Enfin, en liaison avec la D.A.S.E.S., et avec Philippe GOUJON, chaque été est organisée une opération que nous appelons "opération prévention été jeunes", par l'intermédiaire de nos clubs de prévention et qui permettent à celles et à ceux qui sont en difficulté et qui ont besoin d'une insertion plus forte, plus constante, d'avoir un encadrement renforcé. Nous proposons à ces jeunes en difficulté, à travers ces actions de prévention et les associations de quartier qui sont financées par le Département de Paris, une alternative à la rue et à l'oisiveté. Et je voudrais ici d'ailleurs remercier toutes celles et tous ceux qui travaillent pour ces jeunes, d'autant que ces jeunes, que ces associations sont en général localisés dans des quartiers sensibles du Nord, de l'Est parisiens, dans le centre de Paris, dans le 14e et dans le 15e arrondissements.

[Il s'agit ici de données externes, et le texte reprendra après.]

import Literature.Geometry.Lorentzian.FinalState
import Literature.Geometry.Lorentzian.Stationary
import HarnessLib

/-!
# Final state decompositions modelled on general stationary exteriors

Definition request `defn-StationaryFinalStateDecomposition` (route
`FinalStateConjecture/BeltLiouville`, item `FinalStateFromRigidity`): the hypothesis structure
`FinalStateDecomposition` of `KerrConvergence.lean` — the `N`-black-hole final state of the
folklore conjecture "generic asymptotically flat vacuum developments either disperse or settle
down to finitely many rotating Kerr black holes moving away from each other" (Dafermos–Luk,
arXiv:1710.01722, §1.2.1, p. 8; Penrose 1982, Problem 12) — with the boosted sub-extremal Kerr
reference backgrounds `g_{Mᵢ,aᵢ} ∘ (Λᵢ, cᵢ)⁻¹` replaced by ARBITRARY stationary asymptotically flat
black holes `𝓑ᵢ : StationaryAFBlackHole` (`Stationary.lean`; Chruściel–Costa, arXiv:0806.0016,
§2.1–2.2), each read in a chosen **`T`-adapted late-time chart** `(t, y) ∈ Uᵢ ⊆ E4` of its domain
of outer communications (possibly extended by a collar across the future event horizon): time =
Killing parameter (`∂₀ ↦ T`, Alexakis–Ionescu–Klainerman, arXiv:0904.0982, §1.1, assumption
**GR**: "`T = ∂₀`, `r = √((x¹)² + (x²)² + (x³)²)`"), radius a time-independent function comparable
to `‖y‖`. This is what a stationary-limit route needs in order to split "settles down to Kerr"
into "settles down to SOME stationary vacuum exteriors" + "those exteriors are Kerr" (rigidity /
no-hair: Chruściel–Costa Thm. 1.3, Alexakis–Ionescu–Klainerman).

## Contents (namespace `Literature.Geometry.Lorentzian`)

* `ModelBackground.boost B Λ c`: a reference background moved by the Poincaré motion `(Λ, c)`
  (generalises `boostedKerrBackground`: `Kerr.background_boost` is `rfl`).
* `FinalStateDecompositionOver 𝓢 𝒟 k B`: the background-generic part of `FinalStateDecomposition`
  for an arbitrary family `B : Fin N → ModelBackground` of hole backgrounds (common late time,
  late-time charts, near-zone `Cᵏ` convergence on every truncated slab, separation, sublinear
  excision tubes, flat chart with full `Cᵏ` convergence to `η`, global covering clause —
  field-for-field the clauses of `FinalStateDecomposition`), with `region`, `radiationZone`,
  `charted`, `certifiedLate`, `certifiedSlab`, `HasExhaustiveCharts` (verbatim the shape of
  `Summit.FinalStateConjecture.HasExhaustiveCharts`, so that on the summit side
  `HasExhaustiveCharts d ↔ d.toOver.HasExhaustiveCharts` is `Iff.rfl`) and transport `copy`
  along an equality of background families.
* specialisation: `FinalStateDecomposition.toOver` / `FinalStateDecomposition.ofOver` (Kerr
  backgrounds give back `FinalStateDecomposition`; both round trips are `rfl`).
* `StationaryAFBlackHole.AdaptedChart 𝓑` (the `T`-adapted chart data) with its reference
  background `AdaptedChart.background`, and the chart-level Kerr predicate `AdaptedChart.IsKerr`.
* `StationaryFinalStateDecomposition 𝓢 𝒟 k`: `N` holes `𝓑ᵢ`, adapted charts, motions
  `(Λᵢ, cᵢ)`, and a `FinalStateDecompositionOver` on the boosted adapted backgrounds; sanity
  `ofConvergesToMinkowski` (`N = 0`); and the **transfer**
  `StationaryFinalStateDecomposition.toFinalStateDecomposition`: if every adapted chart is the
  ingoing Kerr–Schild exterior chart of a sub-extremal Kerr `(Mᵢ, aᵢ)` (`IsKerr`), the stationary
  decomposition is a `FinalStateDecomposition` with the same `N`, charts, charted region and
  exhaustive-charts property and with `Kerr.IsSubextremal` parameters.

## Design choices

* **One generic layer.** `FinalStateDecomposition` mentions Kerr only through the backgrounds
  `boostedKerrBackground Λᵢ cᵢ Mᵢ aᵢ` (its excision clause reads the hole radius
  `rᵢ(Λᵢ⁻¹(x − cᵢ))`, which is `(boostedKerrBackground …).radius x` definitionally), so the clauses
  are stated once over `B : Fin N → ModelBackground` and both structures are instances.
* **Adapted charts carry the model metric as a total function.** `AdaptedChart.bilin : E4 → …` is
  data, constrained to equal the pullback `φ^* g_𝓑` ON the chart domain (values off the domain
  are junk, exactly as for `ModelBackground.bilin` and `boostedKerrBilin`). This makes the Kerr
  case LITERALLY `Kerr.background M a` (`IsKerr.background_eq`), so the transfer lemma is a
  transport along an equality of backgrounds, with every clause preserved by `rfl`.
* **What the adapted chart must satisfy** (anti-vacuity; cf. the reviews recorded in
  `KerrConvergence.lean`): smooth open embedding; time-translation invariant domain and
  `dφ(∂₀) = T` (so chart time is the Killing parameter); the chart covers the d.o.c.,
  `⟨⟨M_ext⟩⟩ ⊆ φ(U)`, and avoids the white-hole region, `φ(U) ⊆ I⁺(M_ext) = M ∖ 𝓦`
  (Chruściel–Costa §2.2), i.e. it charts the d.o.c. plus at most a collar into the black hole;
  the radius is time independent and within a constant of the Euclidean radius `‖y‖` of the
  chart (as the Kerr–Schild `r`, `|r − ‖y‖| ≤ |a|`), so that truncated slabs `{t = τ, r ≤ R}` are
  time-translates of one exhaustion and the excision tubes `{rᵢ ≤ ρᵢ(t)}`, `ρᵢ = o(t)`, of the
  flat-domain clause are honest sublinear tubes (a bounded radius would void that clause).
* **"Radius from the AF end".** The chart coordinates `y` are not tied to the `AFEnd` chart of
  the slice `𝓑.e` (that would be Alexakis–Ionescu–Klainerman's `Φ₀` extended by the flow); the
  clauses only ever use the radius through the truncations `{r ≤ R}`, all `R`, and through the
  excision tubes, for which comparability with `‖y‖` is what matters, and a radial
  reparametrisation of any `T`-adapted chart achieves it. Holes live in the universe of `𝓢`.
* **Not required**: vacuum (`IsRicciFlat` needs `[HasLeviCivita]`; routes add it per hole),
  spacelikeness of the chart slabs, normalisation `g(T, T) → −1` (the Killing field of
  `StationaryAFBlackHole` is unnormalised; a constant rescaling of chart time is immaterial for
  `τ → ∞` statements), and exhaustiveness of the charts (a separate predicate
  `HasExhaustiveCharts`, as on the summit side).
* **What is NOT proved here (route business).** The transfer is stated at chart level
  (`IsKerr`). Deriving it from the abstract conclusion of the uniqueness theorems,
  `StationaryAFBlackHole.IsIsometricToKerrExterior` (an isometry `Φ` of `⟨⟨M_ext⟩⟩` onto
  `{r > r₊}` with no relation to the adapted chart), is a genuine lemma: one must (i) replace `Φ`
  by a future-preserving, `T`-equivariant isometry (`Φ_* T = c ∂_{t*}`, `c > 0`; the Boyer–Lindquist
  reflection `(t, φ) ↦ (−t, −φ)` is an isometry of the open Kerr exterior which does NOT extend
  across `𝓗⁺`, and composing with it destroys lateness of the charts), using the isometry group of
  Kerr, and (ii) re-adapt the late-time chart `Ψᵢ ∘ φᵢ⁻¹ ∘ Φ⁻¹`, which needs `Cᵏ` bounds on the
  transition map uniform in time (automatic only once the transition is time-equivariant) and a
  comparison of the two slab families. None of this is formal, so it is left to the requesting
  route as an item rather than vendored as an unproved fact.

## How a route uses it

"Settles down to stationary exteriors" is `∃ (O) (d : StationaryFinalStateDecomposition 𝓢 O 2),
d.HasExhaustiveCharts ∧ O = exteriorOf … d.charted ∧ ∀ i, <class of d.hole i>`; rigidity of the
class gives `IsKerr` charts (after re-adaptation) and sub-extremal `(Mᵢ, aᵢ)`; then
`d.toFinalStateDecomposition M a hsub hK`, `isSubextremal_toFinalStateDecomposition`,
`charted_toFinalStateDecomposition` and `hasExhaustiveCharts_toFinalStateDecomposition` produce
verbatim the settled-down conjunct of `FinalStateConjecture` (the summit's `HasExhaustiveCharts d'`
is `d'.toOver.HasExhaustiveCharts` by `Iff.rfl`).

## References

* M. Dafermos, J. Luk, *The interior of dynamical vacuum black holes I*, arXiv:1710.01722,
  §1.2.1 (p. 8) and Conjecture 1 (key `DafermosLuk2017`).
* P. T. Chruściel, J. L. Costa, *On uniqueness of stationary vacuum black holes*, Astérisque 321
  (2008), arXiv:0806.0016, §2.1 (asymptotically flat stationary ends), §2.2 (`M_ext`, `⟨⟨M_ext⟩⟩`,
  `𝓑`, `𝓦`), Thm. 1.3 (key `ChruscielCosta2008`).
* S. Alexakis, A. D. Ionescu, S. Klainerman, CMP 299 (2010), arXiv:0904.0982, §1.1, assumption
  **GR** (adapted coordinates `T = ∂₀`, `r = |x|` on `ℝ × E_{R₀}`) (key
  `AlexakisIonescuKlainerman2009`).
* M. Dafermos, G. Holzegel, I. Rodnianski, M. Taylor, arXiv:2104.08222, §1 (consequence-form
  convergence in a late-time chart; key `arXiv210408222`); R. Penrose 1982, Problem 12;
  S. Klainerman, C. R. Mécanique 353 (2025), §1.1.1.
-/

noncomputable section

Voilà ce que je voulais rapidement vous dire. Nous avons aussi une opération menée en liaison avec la Préfecture de Police, qui touchera en 1995 environ 1.000 jeunes de 9 à 20 ans par jour, soit trois fois plus qu'en 1994.
Il me semble tout à fait souhaitable que nous puissions chaque été améliorer notre action en direction des jeunes et des personnes âgées. Je suis à votre disposition pour en parler et pour, en liaison avec mes collègues, l'adjoint chargé des affaires scolaires, l'adjoint chargé des affaires de prévention, l'adjoint chargé des affaires culturelles, faire en sorte que l'été 1996 soit encore plus agréable pour celles et ceux qui ont besoin de voir leur vie embellie.
Merci.

(Applaudissements sur les bancs des groupes "Rassemblement pour Paris" et "Paris-Libertés").

M. Gérard LEBAN, adjoint, président.- Merci, Madame HERMANGE.